Но Джейк кивает – четко и определенно, не раскрывая глаз. Я воспринимаю это как разрешение, как предложение продолжать. Наверняка, если бы всё было закончено, он бы сел и показал мне всем своим видом, что это так. Но он ничего такого не делает. Продолжает лежать неподвижно.
* * *
Это не такая бритва, которой сбривают волосы на ногах. У нее нет пластикового покрытия и увлажняющей полоски. Это прямое, ровное лезвие, которым можно горло перерезать. Джейк пользовался этой бритвой редко. Чистой воды прихоть. Устройство было куплено в Интернете, но вскоре продажи прекратились.
У бритвы деревянная рукоятка, изогнутая и гладкая, как борт лодки, и сверкающее пятидюймовое лезвие. «Экологически чистое изделие», – сообщил мне Джейк. Существовали видеозаписи, на которых были запечатлены мужчины, вполне успешно бреющиеся такой бритвой день за днем. И лезвие всегда поблескивало на свету.
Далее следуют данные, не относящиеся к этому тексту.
import Summits.BirchSwinnertonDyer.Rank1Residual.Additive.SignedTwistTraceDictionary
import Mathlib.RingTheory.IntegralDomain
import HarnessLib

/-!
# (P5-2c) The local points dictionary of the signed-`η` twist, II: `E⁻_V(K₀ℚ_n·E)^{η} → E^{−,str}_W(n)`
# with the finding `2 • Tr_{n/0} = 0` (D4b2), the ZERO clause (D4b2′), and the η-AVERAGE (D4b3)
# (`cells/n1011/skel/T-O7ss-P5.md` §2 (D4b))
(cell `b2b-bsdres`, team n1011, seat n1011-p17 GEN 7; row T-O7ss-P13 follow-up (P5), file P5-2c;
designs (A)(B) APPROVED by referee-1 GEN 22)

HONEST FRAMING (cell `b2b-bsdres`, run/shared/lean/b2b/bsd-rank1-residual/, verbatim in every
file): the goal of the cell is to DELETE the COMBINATION-SHAPED residual classes of the
Birch–Swinnerton-Dyer formula for ALL analytic-rank `≤ 1` elliptic curves over `ℚ` — "full BSD
formula for every rank `≤ 1` curve in class `C`" assembled STRICTLY from published theorems — so
that the rank-`≤ 1` remainder becomes exactly the CONSTRUCTION-SHAPED classes, which are TYPED
(missing-input `Prop`s), NOT attempted. This is not "finishing BSD". Research route on
O7-ss ∩ (G)∧ss ∩ e = 2 (OPEN) / X4 CONSTRUCTION-SHAPED; nothing here is booked; no label moves.
TOOL THEOREMS ONLY: no definition, no named Literature fact, no `sorry`; axioms standard.


FINDING (referee-1 GEN 22 hand-check (c)): at the level of POINTS,
`Ψ⁻¹(E⁻_V(K_n)^{η-eigen}) = {P ∈ E⁻_W(ℚ_n) | 2 • Tr_{n/0} P = 0}`, strictly between the ZERO clause
and p17 F2a's TORSION clause; the η-average (D4b3) is what the `⊇` half of the Selmer dictionary
(P5-4) and the Kummer dictionary (P5-3) consume. Binders as in P5-2b (+ `[(galRange K₀).Normal]` for
(D4b3), as cc-typer-6's tower instances want).

## What is proved
* `localTransport_symm_mem_signed_of_eigen` ((D4b2), Def. 1.1 part), **`localTransport_symm_mem_strictSigned_of_eigen`**
  ((D4b2): strict group + `2 • Tr^W_{n/0} = 0`), `localTransport_symm_mem_signed_of_eigen_of_trace_eq_zero`
  ((D4b2′): ZERO clause), `galSmul_zsmul`, **`localPairTrace_localTransport_symm_mem_signed`** ((D4b3):
  for ANY `S ∈ E⁻_V(K_n)`, `Tr_{K_n·E/ℚ_n·E}(Ψ⁻¹S) ∈ E^{−,0}_W(n)`; `∑_δ η(δ) = 0` by `sum_hom_units_eq_zero`).

References: S. Kobayashi, Invent. Math. 152 (2003) §2 p. 4, Def. 2.1, §4 p. 8 [Kobayashi2003].
-/

noncomputable section

open scoped Classical

open WeierstrassCurve Field

namespace Summit.BirchSwinnertonDyer.Rank1Residual.Additive.SignedTwist

open Literature.NumberTheory.EllipticCurves Literature.NumberTheory.GaloisRepresentations
  Literature.NumberTheory.EllipticCurves.Kobayashi2003
  Summit.BirchSwinnertonDyer.Rank1Residual.AdditivePotMult

/-! ## §7 (D4b2)(D4b3): back from `E⁻_V(K₀ℚ_n·E)^η` to the strict `W`-side group; the η-average -/

section PointsDictionary2

open ZpExtension

variable (W : WeierstrassCurve ℚ) (K₀ : Type) [Field K₀] [NumberField K₀] {θ : K₀} {c : ℚ}
  (hθ : θ ∉ Set.range (algebraMap ℚ K₀)) (hc : θ ^ 2 = algebraMap ℚ K₀ c)
  {p : ℕ} [Fact p.Prime] (κ : ZpExtension ℚ p)
  {V : WeierstrassCurve ℚ} {C : VariableChange ℚ} (hCV : C • W.quadraticTwist c = V)
  {E : Type} [Field E] [Algebra ℚ E] (ι : AlgebraicClosure ℚ →ₐ[ℚ] AlgebraicClosure E)
  (η : absoluteGaloisGroup ℚ →* ℤˣ)
  (hη : ∀ σ : absoluteGaloisGroup ℚ, η σ = 1 ↔ σ • rootInClosure K₀ θ = rootInClosure K₀ θ)

include hη in
/-- **(D4b2, Def. 1.1 part) `E⁻_V(K_n)^{η} → E⁻_W(n)`**: an `η`-eigen point of cc-typer-6's minus
group pulls back into Kobayashi's Def. 1.1 minus group in `W`-coordinates: its traces
`Tr^W_{n/m+1}`, `m` odd, are fixed by `Gal(ℚ̄_E/K₀ℚ_m·E)` (dictionary (D4a)) and by
`Gal(ℚ̄_E/ℚ_∞·E)` (they lie in layer `m+1`), hence by `Gal(ℚ̄_E/ℚ_m·E)` ((D0)(i)).
[cite: Kobayashi2003, §2 p. 4, Def. 1.1] -/
theorem localTransport_symm_mem_signed_of_eigen
    (hD : ∀ g : absoluteGaloisGroup ℚ, ∃ τ : absoluteGaloisGroup E,
      (resGalOfEmb ι τ)⁻¹ * g ∈ towerTopSubgroup κ K₀)
    (hκ₀ : ∀ x, ∃ g ∈ galRange (K := ℚ) K₀, κ g = x) {n : ℕ} {S : localPoints V E}
    (hS : S ∈ towerSignedLocalPointsOfEmb (towerSubgroup κ K₀) ι V (-1) n)
    (hSη : ∀ τ ∈ localLayerSubgroupOfEmb κ ι n,
      τ • S = ((η (resGalOfEmb ι τ) : ℤˣ) : ℤ) • S) :
    (localTransport W K₀ hθ hc hCV E ι).symm S ∈ signedLocalPointsOfEmb κ ι W (-1) n := by
  set Q := (localTransport W K₀ hθ hc hCV E ι).symm S with hQ
  have hQn : Q ∈ localLayerPointsOfEmb κ ι W n :=
    localTransport_symm_mem_localLayerPointsOfEmb W K₀ hθ hc κ hCV ι η hη hSη
  have hΨQ : localTransport W K₀ hθ hc hCV E ι Q = S := AddEquiv.apply_symm_apply _ _
  obtain ⟨-, hSodd, -⟩ := (mem_towerSignedLocalPointsOfEmb_iff _ ι V (-1) n S).mp hS
  refine (mem_signedLocalPointsOfEmb_iff κ ι W (-1) n Q).mpr ⟨hQn, fun m hm hε ↦ ?_⟩
  set R := localTraceOfEmb κ ι W (m + 1) n Q
  have hRV : localTransport W K₀ hθ hc hCV E ι R ∈
      localFixedPointsOfEmb ι V (towerSubgroup κ K₀ m) := by
    rw [localTransport_localTraceOfEmb W K₀ hθ hc κ hCV ι hD hκ₀ (m + 1) n hQn, hΨQ]
    exact hSodd m hm hε
  have hRU : R ∈ localFixedPointsOfEmb ι W (towerSubgroup κ K₀ m) := by
    have h := localTransport_symm_mem_localFixedPointsOfEmb W K₀ hθ hc hCV ι
      (towerSubgroup_le_galRange κ K₀ m) hRV
    rwa [AddEquiv.symm_apply_apply] at h
  exact mem_localLayerPointsOfEmb_of_tower_of_ker W K₀ κ ι hD hκ₀ hRU
    (mem_localFixedPointsOfEmb_ker_of_mem_layer W κ ι (localTraceOfEmb_mem_of_mem κ ι W (m + 1) n hQn))

include hη in
/-- **(D4b2) `E⁻_V(K_n)^{η} → E^{−,str}_W(n)`, with the FINDING `2 • Tr_{n/0} = 0`**: the
`m = −1` clause `Tr^V_{n/0} S ∈ V(E)` pulls back to `2 • Tr^W_{n/0}(Ψ⁻¹S) = 0` — `Ψ(Tr^W_{n/0} Q)`
is `Γ_E`-fixed while an element of `Gal(ℚ̄_E/ℚ_∞·E)` with `η = −1` ((D0)(iii)) negates it — in
particular p17's TORSION clause holds. [cite: Kobayashi2003, §2 p. 4, Def. 2.1 (the clause m = −1)] -/
theorem localTransport_symm_mem_strictSigned_of_eigen
    (hD : ∀ g : absoluteGaloisGroup ℚ, ∃ τ : absoluteGaloisGroup E,
      (resGalOfEmb ι τ)⁻¹ * g ∈ towerTopSubgroup κ K₀)
    (hκ₀ : ∀ x, ∃ g ∈ galRange (K := ℚ) K₀, κ g = x) {n : ℕ} {S : localPoints V E}
    (hS : S ∈ towerSignedLocalPointsOfEmb (towerSubgroup κ K₀) ι V (-1) n)
    (hSη : ∀ τ ∈ localLayerSubgroupOfEmb κ ι n,
      τ • S = ((η (resGalOfEmb ι τ) : ℤˣ) : ℤ) • S) :
    (localTransport W K₀ hθ hc hCV E ι).symm S ∈ strictSignedLocalPointsOfEmb κ ι W (-1) n ∧
      2 • localTraceOfEmb κ ι W 0 n ((localTransport W K₀ hθ hc hCV E ι).symm S) = 0 := by
  set Q := (localTransport W K₀ hθ hc hCV E ι).symm S with hQ
  have hQs := localTransport_symm_mem_signed_of_eigen W K₀ hθ hc κ hCV ι η hη hD hκ₀ hS hSη
  have hQn : Q ∈ localLayerPointsOfEmb κ ι W n := signedLocalPointsOfEmb_le κ ι W (-1) n hQs
  have hΨQ : localTransport W K₀ hθ hc hCV E ι Q = S := AddEquiv.apply_symm_apply _ _
  set T := localTraceOfEmb κ ι W 0 n Q
  -- `Ψ T = Tr^V_{n/0} S` is fixed by all of `Γ_E` (the `m = −1` clause), and `T ∈ W(E)` too
  have hΨT : ∀ τ : absoluteGaloisGroup E, τ • localTransport W K₀ hθ hc hCV E ι T =
      localTransport W K₀ hθ hc hCV E ι T := by
    rw [← mem_localFixedPointsOfEmb_top_iff ι V,
      localTransport_localTraceOfEmb W K₀ hθ hc κ hCV ι hD hκ₀ 0 n hQn, hΨQ]
    exact ((mem_towerSignedLocalPointsOfEmb_iff _ ι V (-1) n S).mp hS).2.2 rfl
  have hT : ∀ τ : absoluteGaloisGroup E, τ • T = T :=
    (mem_localLayerPointsOfEmb_zero_iff κ ι W T).mp (localTraceOfEmb_mem_of_mem κ ι W 0 n hQn)
  -- an element over `ℚ_∞` with `η = −1` negates `Ψ T`
  obtain ⟨τ, -, hτ⟩ :=
    exists_mem_localSubgroupOfEmb_ker_eta_eq_neg_one κ K₀ ι hθ hc η hη hD hκ₀
  have h2T : 2 • T = 0 := by
    have h := localTransport_smul W K₀ hθ hc hCV E ι η hη τ T
    rw [hT τ, hτ, Units.val_neg, Units.val_one, neg_one_zsmul, hΨT τ, eq_neg_iff_add_eq_zero,
      ← two_nsmul, ← map_nsmul, AddEquiv.map_eq_zero_iff] at h
    exact h
  refine ⟨(mem_strictSignedLocalPointsOfEmb_iff κ ι W (-1) n Q).mpr ⟨hQs, fun _ ↦ ?_⟩, h2T⟩
  rw [AddCommGroup.mem_torsion, isOfFinAddOrder_iff_nsmul_eq_zero]
  exact ⟨2, two_pos, h2T⟩

include hη in
/-- **(D4b2′)**: if moreover `Tr^V_{n/0} S = 0`, then `Tr^W_{n/0}(Ψ⁻¹ S) = 0` (the ZERO clause).
[cite: Kobayashi2003, §2 p. 4] -/
theorem localTransport_symm_mem_signed_of_eigen_of_trace_eq_zero
    (hD : ∀ g : absoluteGaloisGroup ℚ, ∃ τ : absoluteGaloisGroup E,
      (resGalOfEmb ι τ)⁻¹ * g ∈ towerTopSubgroup κ K₀)
    (hκ₀ : ∀ x, ∃ g ∈ galRange (K := ℚ) K₀, κ g = x) {n : ℕ} {S : localPoints V E}
    (hS : S ∈ towerSignedLocalPointsOfEmb (towerSubgroup κ K₀) ι V (-1) n)
    (hSη : ∀ τ ∈ localLayerSubgroupOfEmb κ ι n,
      τ • S = ((η (resGalOfEmb ι τ) : ℤˣ) : ℤ) • S)
    (hS0 : localPairTraceOfEmb ι V (towerSubgroup κ K₀ 0) (towerSubgroup κ K₀ n) S = 0) :
    (localTransport W K₀ hθ hc hCV E ι).symm S ∈ signedLocalPointsOfEmb κ ι W (-1) n ∧
      localTraceOfEmb κ ι W 0 n ((localTransport W K₀ hθ hc hCV E ι).symm S) = 0 := by
  have hQs := localTransport_symm_mem_signed_of_eigen W K₀ hθ hc κ hCV ι η hη hD hκ₀ hS hSη
  have hQn := signedLocalPointsOfEmb_le κ ι W (-1) n hQs
  refine ⟨hQs, ?_⟩
  rw [← (localTransport W K₀ hθ hc hCV E ι).map_eq_zero_iff,
    localTransport_localTraceOfEmb W K₀ hθ hc κ hCV ι hD hκ₀ 0 n hQn, AddEquiv.apply_symm_apply, hS0]

omit [Algebra ℚ E] in
/-- The Galois action commutes with `ℤ`-multiples (it is by additive maps). [folklore] -/
theorem galSmul_zsmul {A : Type*} [AddCommGroup A] [DistribMulAction (absoluteGaloisGroup E) A]
    (τ : absoluteGaloisGroup E) (k : ℤ) (a : A) : τ • (k • a) = k • (τ • a) :=
  map_zsmul (DistribSMul.toAddMonoidHom A τ) k a

include hθ hc hη in
/-- **(D4b3) the η-AVERAGE**: for ANY `S ∈ E⁻_V(K₀ℚ_n·E)` (no eigen-condition) the `W`-side pair
trace `P_η := Tr_{K₀ℚ_n·E / ℚ_n·E}(Ψ⁻¹ S)` lies in Kobayashi's Def. 1.1 minus group of `W` with the
ZERO clause `Tr^W_{n/0} P_η = 0`: `Ψ P_η = S_η := ∑_{δ} η(δ) δ̃ • S` is an `η`-eigen element of
`E⁻_V(K₀ℚ_n·E)` (Γ_E-stability), and `Tr^V_{n/0} S_η = (∑_δ η(δ)) • Tr^V_{n/0} S = 0` because
`η ∘ res` is a NON-TRIVIAL character of `Gal(K₀ℚ_n·E/ℚ_n·E)` ((D0)(iii); `sum_hom_units_eq_zero`);
conclude by (D4b2′). This is the local input of the `⊇` half of the Selmer dictionary (P5-4).
[cite: Kobayashi2003, §2 p. 4, §4 p. 8 (ε_η = (1/♯Δ) ∑ η⁻¹(τ) τ)] -/
theorem localPairTrace_localTransport_symm_mem_signed
    (hD : ∀ g : absoluteGaloisGroup ℚ, ∃ τ : absoluteGaloisGroup E,
      (resGalOfEmb ι τ)⁻¹ * g ∈ towerTopSubgroup κ K₀)
    (hκ₀ : ∀ x, ∃ g ∈ galRange (K := ℚ) K₀, κ g = x) [(galRange (K := ℚ) K₀).Normal]
    {n : ℕ} {S : localPoints V E}
    (hS : S ∈ towerSignedLocalPointsOfEmb (towerSubgroup κ K₀) ι V (-1) n) :
    localPairTraceOfEmb ι W (κ.layerSubgroup n) (towerSubgroup κ K₀ n)
        ((localTransport W K₀ hθ hc hCV E ι).symm S) ∈ signedLocalPointsOfEmb κ ι W (-1) n ∧
      localTraceOfEmb κ ι W 0 n (localPairTraceOfEmb ι W (κ.layerSubgroup n) (towerSubgroup κ K₀ n)
        ((localTransport W K₀ hθ hc hCV E ι).symm S)) = 0 := by
  classical
  obtain ⟨hSn, -, hS0⟩ := (mem_towerSignedLocalPointsOfEmb_iff _ ι V (-1) n S).mp hS
  have hTS : ∀ τ : absoluteGaloisGroup E,
      τ • localPairTraceOfEmb ι V (towerSubgroup κ K₀ 0) (towerSubgroup κ K₀ n) S =
        localPairTraceOfEmb ι V (towerSubgroup κ K₀ 0) (towerSubgroup κ K₀ n) S :=
    (mem_localFixedPointsOfEmb_top_iff ι V _).mp (hS0 rfl)
  set Ψ := localTransport W K₀ hθ hc hCV E ι with hΨ
  set Q := Ψ.symm S with hQdef
  -- the local Galois group `Gal(K₀ℚ_n·E / ℚ_n·E) = A ⧸ N` and the character `χ = η ∘ res` on it
  set A := localLayerSubgroupOfEmb κ ι n with hA
  haveI hUn : (localSubgroupOfEmb (towerSubgroup κ K₀ n) ι).Normal := Subgroup.normal_comap _
  set N := (localSubgroupOfEmb (towerSubgroup κ K₀ n) ι).subgroupOf A with hN
  haveI : Fintype (A ⧸ N) := Fintype.ofFinite _
  let χA : A →* ℤˣ := (η.comp (resGalOfEmb ι).toMonoidHom).comp A.subtype
  have hχA : ∀ a : A, χA a = η (resGalOfEmb ι (a : absoluteGaloisGroup E)) := fun a ↦ rfl
  have hχN : N ≤ χA.ker := fun u hu ↦ by
    rw [MonoidHom.mem_ker, hχA]
    exact (hη _).mpr (apply_rootInClosure_of_mem K₀ (towerSubgroup_le_galRange κ K₀ n
      ((mem_localSubgroupOfEmb_iff _ ι _).mp (Subgroup.mem_subgroupOf.mp hu))))
  let χ : A ⧸ N →* ℤˣ := QuotientGroup.lift N χA hχN
  have hχ : ∀ a : A, χ (QuotientGroup.mk a) = η (resGalOfEmb ι (a : absoluteGaloisGroup E)) :=
    fun a ↦ QuotientGroup.lift_mk' N hχN a
  have hχout : ∀ q : A ⧸ N, χ q = η (resGalOfEmb ι ((q.out : A) : absoluteGaloisGroup E)) := fun q ↦ by
    conv_lhs => rw [← QuotientGroup.out_eq' q]
    exact hχ _
  -- the η-average `S_η`
  set Sη : localPoints V E :=
    ∑ q : A ⧸ N, ((χ q : ℤˣ) : ℤ) • (((q.out : A) : absoluteGaloisGroup E) • S) with hSη
  -- `Ψ P_η = S_η`
  have hΨP : Ψ (localPairTraceOfEmb ι W (κ.layerSubgroup n) (towerSubgroup κ K₀ n) Q) = Sη := by
    rw [localPairTraceOfEmb_apply, map_sum]
    refine Finset.sum_congr rfl fun q _ ↦ ?_
    rw [hΨ, localTransport_smul W K₀ hθ hc hCV E ι η hη, ← hΨ, hQdef, AddEquiv.apply_symm_apply,
      hχout]
  -- (a) `S_η ∈ E⁻_V(K₀ℚ_n·E)`
  have hSη_mem : Sη ∈ towerSignedLocalPointsOfEmb (towerSubgroup κ K₀) ι V (-1) n :=
    AddSubgroup.sum_mem _ fun q _ ↦ AddSubgroup.zsmul_mem _
      (smul_mem_towerSignedLocalPointsOfEmb ι V (towerSubgroup κ K₀) (-1) n _ hS) _
  -- (b) `S_η` is `η`-eigen under `A = Gal(ℚ̄_E/ℚ_n·E)`
  have hSη_eigen : ∀ τ ∈ localLayerSubgroupOfEmb κ ι n,
      τ • Sη = ((η (resGalOfEmb ι τ) : ℤˣ) : ℤ) • Sη := by
    intro τ hτ
    set g : A ⧸ N := QuotientGroup.mk ⟨τ, hτ⟩ with hg
    have hperm : ∀ q : A ⧸ N, g * q = QuotientGroup.mk (s := N) (⟨τ, hτ⟩ * q.out) := fun q ↦ by
      conv_lhs => rw [← QuotientGroup.out_eq' q]
      exact (QuotientGroup.mk_mul N _ _).symm
    -- the summand transforms by `η(res τ)` and the index by `q ↦ g * q`
    have hterm : ∀ q : A ⧸ N,
        τ • (((χ q : ℤˣ) : ℤ) • (((q.out : A) : absoluteGaloisGroup E) • S)) =
          ((η (resGalOfEmb ι τ) : ℤˣ) : ℤ) •
            (((χ (g * q) : ℤˣ) : ℤ) • ((((g * q).out : A) : absoluteGaloisGroup E) • S)) := by
      intro q
      rw [galSmul_zsmul, smul_smul, hperm, out_smul_eq_of_mem_localFixedPointsOfEmb ι V hSn,
        Subgroup.coe_mul, smul_smul (((η (resGalOfEmb ι τ) : ℤˣ) : ℤ)), ← Units.val_mul, hχ,
        Subgroup.coe_mul, map_mul, map_mul, ← mul_assoc, Int.units_mul_self, one_mul, hχout]
    rw [hSη, Finset.smul_sum, Finset.smul_sum]
    simp_rw [hterm]
    exact Fintype.sum_equiv (Equiv.mulLeft g) _ _ fun q ↦ rfl
  -- (c) `Tr^V_{n/0} S_η = (∑ χ) • Tr^V_{n/0} S = 0`
  have hSη0 : localPairTraceOfEmb ι V (towerSubgroup κ K₀ 0) (towerSubgroup κ K₀ n) Sη = 0 := by
    have hsum : ∑ q : A ⧸ N, ((χ q : ℤˣ) : ℤ) = 0 := by
      obtain ⟨τm, hτmmem, hτm⟩ :=
        exists_mem_localSubgroupOfEmb_ker_eta_eq_neg_one κ K₀ ι hθ hc η hη hD hκ₀
      have hτmA : τm ∈ A := Subgroup.comap_mono (κ.kerSubgroup_le_layerSubgroup n) hτmmem
      have hf : (Units.coeHom ℤ).comp χ ≠ 1 := fun h ↦ by
        have h1 := DFunLike.congr_fun h (QuotientGroup.mk (⟨τm, hτmA⟩ : A))
        rw [MonoidHom.comp_apply, hχ, MonoidHom.one_apply, Units.coeHom_apply] at h1
        rw [hτm] at h1
        exact absurd h1 (by decide)
      simpa using sum_hom_units_eq_zero ((Units.coeHom ℤ).comp χ) hf
    rw [hSη, map_sum]
    simp_rw [map_zsmul, localPairTraceOfEmb_smul ι V _ hSn, hTS, ← Finset.sum_smul, hsum, zero_smul]
  -- conclude by (D4b2′) applied to `S_η`, and `Ψ⁻¹ S_η = P_η`
  have hPη : localPairTraceOfEmb ι W (κ.layerSubgroup n) (towerSubgroup κ K₀ n) Q = Ψ.symm Sη := by
    rw [AddEquiv.eq_symm_apply]; exact hΨP
  rw [hPη]
  exact localTransport_symm_mem_signed_of_eigen_of_trace_eq_zero W K₀ hθ hc κ hCV ι η hη hD hκ₀
    hSη_mem hSη_eigen hSη0

end PointsDictionary2


end Summit.BirchSwinnertonDyer.Rank1Residual.Additive.SignedTwist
Я вспомнила, как однажды Джейк практиковался с этой бритвой осенним вечером, как мы оба поежились, когда он порезался раз, а потом еще раз, и кровь стекала отдельными капельками и падала в раковину.
* * *
Джейк согласился на это, как только вернулся домой. Впечатление было такое, что он потерпел поражение.
– Один, последний раз.
Третий, от которого все зависело!
– Сделай самое худшее, Лю, – произнес Джейк, медленно шевеля губами и пытаясь изобразить улыбку.
При этом он смотрел себе под ноги, а не мне в глаза.
Я ощущала запах пива в его дыхании и никак не могла перестать представлять себе Ванессу с листочком салата на вилке. Шли часы, и передо мной возникали другие подробности.
Когда я покупала дезинфицирующее средство, я увидела выражение лица Ванессы, то самое, какое было у нее во время нашей рождественской вечеринки, – нечто среднее между жалостью и оскалом.
Укладывая мальчиков спать, я увидела подол ее юбки под столом. Юбка кожаная, подумала я. И еще сапоги. Фирменные, высотой до колена, на устойчивом каблуке.